-- WHAT NEEDS TO BE DONE --
Find every line in the entries that holds the string "Corollary" and report it.

━━━━━ STORED DATA ━━━━━

import Literature.AnabelianGeometry.SemiGraphs.ProfiniteFreeTwoElevation
import Literature.AnabelianGeometry.SemiGraphs.OneVertexCuspsAction
import Literature.AnabelianGeometry.SemiGraphs.CuspCosetIndex
import Literature.AnabelianGeometry.SemiGraphs.TemperedCuspidalAbsolutenessLeafCuspedFrame
import Literature.AnabelianGeometry.SemiGraphs.CharacteristicOpenCore
import Literature.AnabelianGeometry.SemiGraphs.TemperedSpecialFibreTowerFreeProfiniteWitness
import Literature.AnabelianGeometry.SemiGraphs.TemperedSpecialFibreTower
import HarnessLib

/-!
# NON-VACUITY WITH CUSPS of the levelwise cusp–graph binder `hLG` of [SemiAnbd] Thm. 6.5 (iii)
# «follows from Corollary 3.11»: an Example 3.10 tower with CUSPED fibres over the saturated `F̂₂` datum

Mochizuki, *Semi-graphs of anabelioids*, Publ. RIMS **42** (2006) [SemiAnbd], Thm. 6.5 (iii) p. 72 («Assertion
(iii) follows from Corollary 3.11»), Cor. 3.11 pp. 45–47, Ex. 3.10 p. 44 («an exhaustive sequence of open
characteristic subgroups … `N_i` … semi-graphs of anabelioids `𝒢_i`, `𝒢^c_i` on which `Δ_i` acts faithfully»),
§6 p. 71 («`I_x = D_x ∩ Δ^temp_X`») [cite: MochizukiSemiAnbd2006, Thm 6.5(iii) p.72].

PROOF-ONLY file (abc-iut cell, layer L3, seat abc-iut-L3-t11 gen 6, row «NV-hLG@cusped» /
«CUSP-ABS·NONDEGENERATE-NV», the ASSEMBLY (B4b); no definition, no instance, no named fact).  Seat gen 5 REDUCED
the Cor. 3.11 leaf `h311` of Thm. 6.5 (iii) (GAP G-L3d2g4-1) to the levelwise cusp–graph binder `hLG`
(`TemperedCuspidalAbsolutenessOfProCusps.lean`, p462521) and certified `hLG` only at a CUSPLESS datum (p463530, cusp
clauses vacuous).  Here `hLG` is certified at a datum WITH CUSPS, every clause non-vacuous:

* `TemperedOrigin.exists_principal_levelwiseCuspGraphIso_cusped` — at the principal certificate of the saturated
  `F̂₂` datum (`TemperedCurve.exists_saturatedCusps_framed`: `Π^temp = G_{ℚ_p} × F̂₂`, all automorphism-translates
  of `îa(Ẑ)` as cusps), for every `γ : Δ^temp ⥲ Δ^temp` the binder's data EXIST: the tower has levels the
  characteristic open cores `N_i` of `F̂₂` (abc-iut-w4-d053) transported to `Δ^temp`, fibre `i` = the one-vertex
  semi-graph of anabelioids with vertex group `N_i` and CUSPS indexed by the coset index of `F̂₂/N_i`
  (`CuspCoset.Index`) carrying the twisted cusp groups `cl η⟨a b^k⟩ ∩ N_i` (Thm. 3.7 hypotheses:
  `TwistedCusps.restrict_thm37Hypotheses_cusp`; chart with `π₁^temp = N_i` on the nose: `OneVertexCusps.restrictChart`;
  admissible quotient = the identity, faithfulness from slimness), the `Π^temp`-actions are left translation on
  the coset index through the retraction `Π^temp → Δ^temp` (`OneVertexCusps.permAutHom ∘ CuspCoset.act`), the edge
  under a cusp `x` at level `i` is the base point of the image of `I_x ∩ Δ^temp` in `F̂₂/N_i` (so «`g` fixes it at
  every level» ⟺ `g ∈ ⋂_i (I_x ∩ Δ^temp)·N_i = I_x ∩ Δ^temp`, `CuspCoset.mem_of_forall_mem_sup`), and the levelwise
  isomorphisms are the permutations induced by `γ` on the quotients (`CuspCoset.autPerm`; equivariance
  `autPerm_act`, cusp matching `autPerm_basePt` + SATURATION of the cusp set).

HONEST LABEL: consistency evidence for the joint satisfiability of ALL clauses of `hLG` (tower / action / pro-cusp
reading / equivariance / cusp matching) at ONE datum with cusps and non-abelian slim `Δ^temp`; the datum is not a
curve (compact direct-product `Π^temp`, automorphism-saturated cusp set).  Nothing of [SemiAnbd] is asserted; no
side is taken on [IUTchIII] Cor. 3.12.
-/

noncomputable section

namespace Literature.AnabelianGeometry.SemiGraphs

━━━━━

-- ANSWER SECTION --
# «follows from Corollary 3.11»: an Example 3.10 tower with CUSPED fibres over the saturated `F̂₂` datum
(iii) follows from Corollary 3.11»), Cor. 3.11 pp. 45–47, Ex. 3.10 p. 44 («an exhaustive sequence of open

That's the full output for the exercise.